ICAN was praised for having given "efforts to achieve a world without nuclear weapons a new direction and new vigor," the committee said in a statement, referring to the NGO's leadership in efforts to prohibit nuclear weapons under international law. The group organized events worldwide to rally support for their cause.

"This prize is a tribute to the tireless efforts of many millions of campaigners and concerned citizens worldwide who, ever since the dawn of the atomic age, have loudly protested nuclear weapons, insisting that they can serve no legitimate purpose and must be forever banished from the face of our earth," ICAN said in a statement.

The award also serves as a tribute to the survivors of the atomic bombings of Hiroshima and Nagasaki, known as hibakusha in Japanese, and victims of nuclear tests around the world, the group said.
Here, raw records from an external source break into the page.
import Mathlib
import HarnessLib
import Literature.Computability.AlgebraicComplexity.AsymptoticSpectrum
import Literature.Computability.AlgebraicComplexity.BorderRankCW
import Literature.Computability.AlgebraicComplexity.BILPS19MinrankVarieties
import Literature.Computability.AlgebraicComplexity.DegenerationSpectralMonotone
import Literature.Barriers.MatrixMultiplication.UniversalMethodBarrier
import Summits.MatrixMultiplication.MatrixMultiplication.Theorems.SoloInformedConverseDoorLimit
import Summits.MatrixMultiplication.MatrixMultiplication.Theorems.OutsiderSandwichPolystableRigidity
import Summits.MatrixMultiplication.MatrixMultiplication.Theorems.OutsiderSandwichCwTwoPowPolystable
import Summits.MatrixMultiplication.MatrixMultiplication.Theorems.OutsiderSandwichUnitKroneckerRigidity
import Summits.MatrixMultiplication.MatrixMultiplication.Theorems.OutsiderSandwichMinrankGap
import Summits.MatrixMultiplication.MatrixMultiplication.Theorems.OutsiderSandwichRestrictionGap
import Summits.MatrixMultiplication.MatrixMultiplication.Theorems.OutsiderSandwichDegenerationBridge
import Summits.MatrixMultiplication.MatrixMultiplication.Theorems.OutsiderSandwichMinrankExact

/-!
# OutsiderSandwich — the two-sided gap: at every finite level the two sides of an exchange rung `p/q` are
degeneration-incomparable unless `p = q` (lens-4 g33, K33-E part 2)

Route-independent support kernel (no `Theses` import, no new definitions).

With the exact minranks `minrank(⟨n⟩ ⊠ cw₂^{⊠N}) = 2^N`, `minrank(⟨n'⟩ ⊠ ⟨m,m,m⟩) = m`
(`OutsiderSandwichMinrankExact`) and the transport of `𝓜_r` in both directions along the Kempf–Ness
isomorphism `w₁ = c • (s₁ ⊗ s₂ ⊗ s₃)·w₀` that every orbit-closure degeneration between polystable tensors is
(`exists_smul_sl3_eq_of_degeneratesTo`):

* `eq_two_pow_of_degeneratesTo` / `eq_two_pow_of_degeneratesTo_rev` — a degeneration between `⟨n⟩ ⊠ cw₂^{⊠N}`
  and a relabelled `⟨n'⟩ ⊠ ⟨m,m,m⟩`, in EITHER direction, forces `m = 2^N`;
* for `m ≠ 2^N` and equal formats `n·3^N = n'·m²`: no restriction, no `ℂ[ε]`-degeneration of any order (BCS
  `⊴_h`), no Alman degeneration, in either direction (`not_restrictsTo_of_ne`, `not_restrictsTo_rev_of_ne`,
  `not_algDegeneratesTo_of_ne`, `not_algDegeneratesTo_rev_of_ne`, `not_polyDegeneratesTo_of_ne`);
* the g31/g32 exchange ladder: at every level `L ≥ 1` the two sides `⟨4^{pL}⟩ ⊠ cw₂^{⊠qL}` and
  `⟨3^{qL}⟩ ⊠ ⟨2^{pL},2^{pL},2^{pL}⟩` of rung `p/q` are degeneration-incomparable unless `p = q`
  (`rung_not_algDegeneratesTo_of_ne`, `rung_not_algDegeneratesTo_rev_of_ne`,
  `rung_not_restrictsTo_either_of_ne`); e.g. the two format-`36` tensors `⟨4⟩ ⊠ cw₂^{⊠2}`, `⟨9⟩ ⊠ ⟨2,2,2⟩`.

Honest tag: `ω`-free NEGATIVE CALIBRATION (the rungs are intrinsically asymptotic; the `o(L)` slack / the
catalysing unit tensors of `≲` are essential — note the theorems are uniform in the unit multiplicities
`n, n'`, so finite unit-tensor catalysts do not help at any fixed level).  Silent exactly on the slope-one
line `m = 2^N`.

References: [cite: KempfNess1979, Thm. 0.2]; [cite: BlaserIkenmeyerLysikovPandeySchreyer2019, Lemma 18];
[cite: BurgisserClausenShokrollahi1997, (15.19), (15.25)]; [cite: Alman2021, §2.4]; [cite: Strassen1988, Thm. 3.8].
-/

noncomputable section

open scoped BigOperators Matrix

open Literature.Computability.AlgebraicComplexity
open Literature.Barriers.MatrixMultiplication

namespace Summit.MatrixMultiplication.MatrixMultiplication.Theorems.OutsiderSandwichTwoSidedGap

open OutsiderSandwichPolystableRigidity OutsiderSandwichCwTwoPowPolystable
  OutsiderSandwichUnitKroneckerRigidity OutsiderSandwichMinrankGap OutsiderSandwichRestrictionGap
  OutsiderSandwichDegenerationBridge OutsiderSandwichMinrankExact

/-! ## §1  Degenerations in either direction force `m = 2^N` -/

section TwoSided

/-- **A degeneration `⟨n⟩ ⊠ cw₂^{⊠N} ⊵ e^*(⟨n'⟩ ⊠ ⟨m,m,m⟩)` forces `m = 2^N`** (`n', m ≥ 1`): the two tensors are
then isomorphic up to a scalar (Kempf–Ness rigidity of polystable tensors), and `minrank` is `2^N` on one side
and `m` on the other. [cite: KempfNess1979, Thm. 0.2] [cite: BlaserIkenmeyerLysikovPandeySchreyer2019, Lemma 18] -/
theorem eq_two_pow_of_degeneratesTo {n N n' m : ℕ} (hn' : 0 < n') (hm : 0 < m)
    (e : (Fin n × (Fin N → Fin 3)) ≃ (Fin n' × (Fin m × Fin m)))
    (hdeg : TensorDegeneratesTo (kroneckerTensor (unitTensor ℂ n) (kroneckerPow (cwTensor ℂ 2) N))
      (fun a b c => kroneckerTensor (unitTensor ℂ n') (matMulTensor ℂ m m m) (e a) (e b) (e c))) :
    m = 2 ^ N := by
  classical
  have hn : 0 < n := Fin.pos (e.symm (⟨0, hn'⟩, (⟨0, hm⟩, ⟨0, hm⟩))).1
  haveI : Nonempty (Fin n × (Fin N → Fin 3)) := ⟨e.symm (⟨0, hn'⟩, (⟨0, hm⟩, ⟨0, hm⟩))⟩
  obtain ⟨c, s, hc, hiso⟩ := exists_smul_sl3_eq_of_degeneratesTo hdeg
    (isPolystableTensor_unitKronecker_cwTwoPow n N)
    (isPolystableTensor_relabel e (isPolystableTensor_unitKronecker_matMul n' m))
    (relabel_unitKronecker_matMul_ne_zero hn' hm e)
  refine le_antisymm (not_lt.mp fun hlt => ?_) (not_lt.mp fun hlt => ?_)
  · refine not_mem_minrankSet_relabel_unitKronecker_matMul hlt e ?_
    rw [hiso]
    exact smul_actTensor_mem_minrankSet hc s (mem_minrankSet_unitKronecker_cwPow hn)
  · exact not_mem_minrankSet_unitKronecker_cwTwoPow hlt
      (mem_minrankSet_of_eq_smul_actTensor hc s hiso
        (mem_minrankSet_relabel_unitKronecker_matMul hn' hm e))

/-- **The reverse direction**: a degeneration `e^*(⟨n'⟩ ⊠ ⟨m,m,m⟩) ⊵ ⟨n⟩ ⊠ cw₂^{⊠N}` also forces `m = 2^N`.
[cite: KempfNess1979, Thm. 0.2] [cite: BlaserIkenmeyerLysikovPandeySchreyer2019, Lemma 18] -/
theorem eq_two_pow_of_degeneratesTo_rev {n N n' m : ℕ} (hn' : 0 < n') (hm : 0 < m)
    (e : (Fin n × (Fin N → Fin 3)) ≃ (Fin n' × (Fin m × Fin m)))
    (hdeg : TensorDegeneratesTo
      (fun a b c => kroneckerTensor (unitTensor ℂ n') (matMulTensor ℂ m m m) (e a) (e b) (e c))
      (kroneckerTensor (unitTensor ℂ n) (kroneckerPow (cwTensor ℂ 2) N))) :
    m = 2 ^ N := by
  classical
  have hn : 0 < n := Fin.pos (e.symm (⟨0, hn'⟩, (⟨0, hm⟩, ⟨0, hm⟩))).1
  haveI : Nonempty (Fin n × (Fin N → Fin 3)) := ⟨e.symm (⟨0, hn'⟩, (⟨0, hm⟩, ⟨0, hm⟩))⟩
  obtain ⟨c, s, hc, hiso⟩ := exists_smul_sl3_eq_of_degeneratesTo hdeg
    (isPolystableTensor_relabel e (isPolystableTensor_unitKronecker_matMul n' m))
    (isPolystableTensor_unitKronecker_cwTwoPow n N)
    (unitKronecker_cwTwoPow_ne_zero hn)
  refine le_antisymm (not_lt.mp fun hlt => ?_) (not_lt.mp fun hlt => ?_)
  · exact not_mem_minrankSet_relabel_unitKronecker_matMul hlt e
      (mem_minrankSet_of_eq_smul_actTensor hc s hiso (mem_minrankSet_unitKronecker_cwPow hn))
  · refine not_mem_minrankSet_unitKronecker_cwTwoPow (n := n) hlt ?_
    rw [hiso]
    exact smul_actTensor_mem_minrankSet hc s (mem_minrankSet_relabel_unitKronecker_matMul hn' hm e)

/-- For `m ≠ 2^N`: `⟨n⟩ ⊠ cw₂^{⊠N} ⋭ e^*(⟨n'⟩ ⊠ ⟨m,m,m⟩)` (extends the `m < 2^N` gap theorem to all `m ≠ 2^N`).
[cite: KempfNess1979, Thm. 0.2] -/
theorem not_degeneratesTo_of_ne {n N n' m : ℕ} (hn' : 0 < n') (hm : 0 < m) (hne : m ≠ 2 ^ N)
    (e : (Fin n × (Fin N → Fin 3)) ≃ (Fin n' × (Fin m × Fin m))) :
    ¬ TensorDegeneratesTo (kroneckerTensor (unitTensor ℂ n) (kroneckerPow (cwTensor ℂ 2) N))
      (fun a b c => kroneckerTensor (unitTensor ℂ n') (matMulTensor ℂ m m m) (e a) (e b) (e c)) :=
  fun h => hne (eq_two_pow_of_degeneratesTo hn' hm e h)

/-- For `m ≠ 2^N`: `e^*(⟨n'⟩ ⊠ ⟨m,m,m⟩) ⋭ ⟨n⟩ ⊠ cw₂^{⊠N}`. [cite: KempfNess1979, Thm. 0.2] -/
theorem not_degeneratesTo_rev_of_ne {n N n' m : ℕ} (hn' : 0 < n') (hm : 0 < m) (hne : m ≠ 2 ^ N)
    (e : (Fin n × (Fin N → Fin 3)) ≃ (Fin n' × (Fin m × Fin m))) :
    ¬ TensorDegeneratesTo
      (fun a b c => kroneckerTensor (unitTensor ℂ n') (matMulTensor ℂ m m m) (e a) (e b) (e c))
      (kroneckerTensor (unitTensor ℂ n) (kroneckerPow (cwTensor ℂ 2) N)) :=
  fun h => hne (eq_two_pow_of_degeneratesTo_rev hn' hm e h)

/-- The index bijection of two equal formats `n·3^N = n'·m²`. [folklore] -/
theorem card_eq_of_format {n N n' m : ℕ} (hfmt : n * 3 ^ N = n' * (m * m)) :
    Fintype.card (Fin n × (Fin N → Fin 3)) = Fintype.card (Fin n' × (Fin m × Fin m)) := by
  simp only [Fintype.card_prod, Fintype.card_fun, Fintype.card_fin]
  exact hfmt

/-- **No restriction `⟨n⟩ ⊠ cw₂^{⊠N} ≥ ⟨n'⟩ ⊠ ⟨m,m,m⟩`** in equal formats unless `m = 2^N`.
[cite: KempfNess1979, Thm. 0.2] -/
theorem not_restrictsTo_of_ne {n N n' m : ℕ} (hn' : 0 < n') (hm : 0 < m) (hne : m ≠ 2 ^ N)
    (hfmt : n * 3 ^ N = n' * (m * m)) :
    ¬ TensorRestrictsTo (kroneckerTensor (unitTensor ℂ n) (kroneckerPow (cwTensor ℂ 2) N))
      (kroneckerTensor (unitTensor ℂ n') (matMulTensor ℂ m m m)) := fun h =>
  not_degeneratesTo_of_ne hn' hm hne (Fintype.equivOfCardEq (card_eq_of_format hfmt))
    (tensorDegeneratesTo_of_restrictsTo
      (tensorRestrictsTo_relabel (Fintype.equivOfCardEq (card_eq_of_format hfmt)) h))

/-- **No restriction `⟨n'⟩ ⊠ ⟨m,m,m⟩ ≥ ⟨n⟩ ⊠ cw₂^{⊠N}`** in equal formats unless `m = 2^N`.
[cite: KempfNess1979, Thm. 0.2] -/
theorem not_restrictsTo_rev_of_ne {n N n' m : ℕ} (hn' : 0 < n') (hm : 0 < m) (hne : m ≠ 2 ^ N)
    (hfmt : n * 3 ^ N = n' * (m * m)) :
    ¬ TensorRestrictsTo (kroneckerTensor (unitTensor ℂ n') (matMulTensor ℂ m m m))
      (kroneckerTensor (unitTensor ℂ n) (kroneckerPow (cwTensor ℂ 2) N)) := fun h =>
  not_degeneratesTo_rev_of_ne hn' hm hne (Fintype.equivOfCardEq (card_eq_of_format hfmt))
    (tensorDegeneratesTo_of_restrictsTo
      (tensorRestrictsTo_relabel_source (Fintype.equivOfCardEq (card_eq_of_format hfmt)) h))

/-- **No `ℂ[ε]`-degeneration of any order `⟨n⟩ ⊠ cw₂^{⊠N} ⊵ ⟨n'⟩ ⊠ ⟨m,m,m⟩`** in equal formats unless
`m = 2^N`. [cite: BurgisserClausenShokrollahi1997, (15.19)] [cite: KempfNess1979, Thm. 0.2] -/
theorem not_algDegeneratesTo_of_ne {n N n' m : ℕ} (hn' : 0 < n') (hm : 0 < m) (hne : m ≠ 2 ^ N)
    (hfmt : n * 3 ^ N = n' * (m * m)) :
    ¬ AlgDegeneratesTo (kroneckerTensor (unitTensor ℂ n) (kroneckerPow (cwTensor ℂ 2) N))
      (kroneckerTensor (unitTensor ℂ n') (matMulTensor ℂ m m m)) :=
  not_algDegeneratesTo_of_not_degeneratesTo_relabel (Fintype.equivOfCardEq (card_eq_of_format hfmt))
    (not_degeneratesTo_of_ne hn' hm hne _)

/-- **No `ℂ[ε]`-degeneration of any order `⟨n'⟩ ⊠ ⟨m,m,m⟩ ⊵ ⟨n⟩ ⊠ cw₂^{⊠N}`** in equal formats unless
`m = 2^N`. [cite: BurgisserClausenShokrollahi1997, (15.19)] [cite: KempfNess1979, Thm. 0.2] -/
theorem not_algDegeneratesTo_rev_of_ne {n N n' m : ℕ} (hn' : 0 < n') (hm : 0 < m) (hne : m ≠ 2 ^ N)
    (hfmt : n * 3 ^ N = n' * (m * m)) :
    ¬ AlgDegeneratesTo (kroneckerTensor (unitTensor ℂ n') (matMulTensor ℂ m m m))
      (kroneckerTensor (unitTensor ℂ n) (kroneckerPow (cwTensor ℂ 2) N)) := by
  classical
  intro h
  set e := Fintype.equivOfCardEq (card_eq_of_format hfmt) with he
  have hres : TensorRestrictsTo
      (fun a b c => kroneckerTensor (unitTensor ℂ n') (matMulTensor ℂ m m m) (e a) (e b) (e c))
      (kroneckerTensor (unitTensor ℂ n') (matMulTensor ℂ m m m)) :=
    tensorRestrictsTo_relabel_source e (TensorRestrictsTo.refl _)
  exact not_degeneratesTo_rev_of_ne hn' hm hne e
    (tensorDegeneratesTo_of_algDegeneratesTo (hres.algDegeneratesTo_trans h))

/-- Same in Alman's convention, both directions. [cite: Alman2021, §2.4] [cite: KempfNess1979, Thm. 0.2] -/
theorem not_polyDegeneratesTo_of_ne {n N n' m : ℕ} (hn' : 0 < n') (hm : 0 < m) (hne : m ≠ 2 ^ N)
    (hfmt : n * 3 ^ N = n' * (m * m)) :
    ¬ PolyDegeneratesTo (kroneckerTensor (unitTensor ℂ n) (kroneckerPow (cwTensor ℂ 2) N))
        (kroneckerTensor (unitTensor ℂ n') (matMulTensor ℂ m m m)) ∧
      ¬ PolyDegeneratesTo (kroneckerTensor (unitTensor ℂ n') (matMulTensor ℂ m m m))
        (kroneckerTensor (unitTensor ℂ n) (kroneckerPow (cwTensor ℂ 2) N)) :=
  ⟨fun h => not_algDegeneratesTo_of_ne hn' hm hne hfmt
      (ConverseDoorLimit.algDegeneratesTo_of_polyDegeneratesTo h),
    fun h => not_algDegeneratesTo_rev_of_ne hn' hm hne hfmt
      (ConverseDoorLimit.algDegeneratesTo_of_polyDegeneratesTo h)⟩

end TwoSided

/-! ## §2  The ladder: rung `p/q` sides are degeneration-incomparable at every level unless `p = q` -/

section Rungs

/-- Format bookkeeping for rung `p/q` at level `L`: `4^{pL}·3^{qL} = 3^{qL}·(2^{pL})²`. [folklore] -/
theorem rung_format (p q L : ℕ) :
    4 ^ (p * L) * 3 ^ (q * L) = 3 ^ (q * L) * (2 ^ (p * L) * 2 ^ (p * L)) := by
  rw [← pow_add, show (4 : ℕ) = 2 ^ 2 by norm_num, ← pow_mul, mul_comm (3 ^ (q * L))]
  congr 1
  ring_nf

/-- `2^{pL} ≠ 2^{qL}` for `p ≠ q`, `L ≥ 1`. [folklore] -/
theorem two_pow_ne_of_ne {p q L : ℕ} (hpq : p ≠ q) (hL : 0 < L) : 2 ^ (p * L) ≠ 2 ^ (q * L) := by
  intro h
  have := Nat.pow_right_injective (le_refl 2) h
  exact hpq (Nat.eq_of_mul_eq_mul_right hL this)

/-- **Rung `p/q`, `p ≠ q`, level `L ≥ 1`: `⟨3^{qL}⟩ ⊠ ⟨2^{pL},2^{pL},2^{pL}⟩` is not a `ℂ[ε]`-degeneration (any
order) of `⟨4^{pL}⟩ ⊠ cw₂^{⊠qL}`.** [cite: BurgisserClausenShokrollahi1997, (15.19)] [cite: KempfNess1979, Thm. 0.2] -/
theorem rung_not_algDegeneratesTo_of_ne {p q L : ℕ} (hpq : p ≠ q) (hL : 0 < L) :
    ¬ AlgDegeneratesTo
        (kroneckerTensor (unitTensor ℂ (4 ^ (p * L))) (kroneckerPow (cwTensor ℂ 2) (q * L)))
        (kroneckerTensor (unitTensor ℂ (3 ^ (q * L)))
          (matMulTensor ℂ (2 ^ (p * L)) (2 ^ (p * L)) (2 ^ (p * L)))) :=
  not_algDegeneratesTo_of_ne (by positivity) (by positivity) (two_pow_ne_of_ne hpq hL)
    (rung_format p q L)

/-- **… and `⟨4^{pL}⟩ ⊠ cw₂^{⊠qL}` is not a `ℂ[ε]`-degeneration of `⟨3^{qL}⟩ ⊠ ⟨2^{pL},2^{pL},2^{pL}⟩`
either.** [cite: BurgisserClausenShokrollahi1997, (15.19)] [cite: KempfNess1979, Thm. 0.2] -/
theorem rung_not_algDegeneratesTo_rev_of_ne {p q L : ℕ} (hpq : p ≠ q) (hL : 0 < L) :
    ¬ AlgDegeneratesTo
        (kroneckerTensor (unitTensor ℂ (3 ^ (q * L)))
          (matMulTensor ℂ (2 ^ (p * L)) (2 ^ (p * L)) (2 ^ (p * L))))
        (kroneckerTensor (unitTensor ℂ (4 ^ (p * L))) (kroneckerPow (cwTensor ℂ 2) (q * L))) :=
  not_algDegeneratesTo_rev_of_ne (by positivity) (by positivity) (two_pow_ne_of_ne hpq hL)
    (rung_format p q L)

/-- Rungs `p/q`, `p ≠ q`: no restriction in either direction at any level `L ≥ 1`. [cite: KempfNess1979, Thm. 0.2] -/
theorem rung_not_restrictsTo_either_of_ne {p q L : ℕ} (hpq : p ≠ q) (hL : 0 < L) :
    ¬ TensorRestrictsTo
        (kroneckerTensor (unitTensor ℂ (4 ^ (p * L))) (kroneckerPow (cwTensor ℂ 2) (q * L)))
        (kroneckerTensor (unitTensor ℂ (3 ^ (q * L)))
          (matMulTensor ℂ (2 ^ (p * L)) (2 ^ (p * L)) (2 ^ (p * L)))) ∧
      ¬ TensorRestrictsTo
        (kroneckerTensor (unitTensor ℂ (3 ^ (q * L)))
          (matMulTensor ℂ (2 ^ (p * L)) (2 ^ (p * L)) (2 ^ (p * L))))
        (kroneckerTensor (unitTensor ℂ (4 ^ (p * L))) (kroneckerPow (cwTensor ℂ 2) (q * L))) :=
  ⟨not_restrictsTo_of_ne (by positivity) (by positivity) (two_pow_ne_of_ne hpq hL) (rung_format p q L),
    not_restrictsTo_rev_of_ne (by positivity) (by positivity) (two_pow_ne_of_ne hpq hL)
      (rung_format p q L)⟩

/-- The reverse direction of the first open rung at level one: `⟨9⟩ ⊠ ⟨2,2,2⟩ ⋭ ⟨4⟩ ⊠ cw₂^{⊠2}` over `ℂ[ε]`
(so the two format-`36` tensors are degeneration-incomparable). [cite: KempfNess1979, Thm. 0.2] -/
theorem nineMatMulTwo_not_algDegeneratesTo_fourCwTwoSq :
    ¬ AlgDegeneratesTo (kroneckerTensor (unitTensor ℂ 9) (matMulTensor ℂ 2 2 2))
      (kroneckerTensor (unitTensor ℂ 4) (kroneckerPow (cwTensor ℂ 2) 2)) :=
  not_algDegeneratesTo_rev_of_ne (by norm_num) (by norm_num) (by norm_num) (by norm_num)

end Rungs

end Summit.MatrixMultiplication.MatrixMultiplication.Theorems.OutsiderSandwichTwoSidedGap

end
"We live in a world where the risk of nuclear weapons being used is greater than it has been for a long time. Some states are modernizing their nuclear arsenals, and there is a real danger that more countries will try to procure nuclear weapons, as exemplified by North Korea," the committee said.

The committee warned that the world faces a greater risk of the use of nuclear weapons, saying "nuclear weapons are even more destructive, but have not yet been made the object of a similar international legal prohibition." ICAN, it said, has "helped to fill this legal gap."

Urging nuclear-armed states to be involved in steps toward realizing a nuclear weapon-free world, the committee said, "This year's Peace Prize is therefore also a call upon these states to initiate serious negotiations with a view to the gradual, balanced and carefully monitored elimination of the almost 15,000 nuclear weapons in the world."

ICAN, founded in 2007, is a coalition of NGOs and made up of about 470 groups, with Japan's Peace Boat one of its major steering group members.

"By acknowledging the significance of the treaty, this prize will encourage governments that have not yet signed or ratified it to do so," Akira Kawasaki, a member of the Peace Boat Executive Committee and ICAN International Steering Group, said in a statement released by his group.

Nuclear-armed nations including the United States and Russia did not join the U.N. negotiations on the treaty. Japan, one of the countries that rely on the U.S. nuclear deterrence for protection, also did not participate.

Responding to the announcement of the award to ICAN, a Japanese Foreign Ministry official said Japan shares the goal of nuclear abolition but differs in its approach to achieve it.

ICAN will receive prize money of 9 million Swedish kronor ($1.1 million).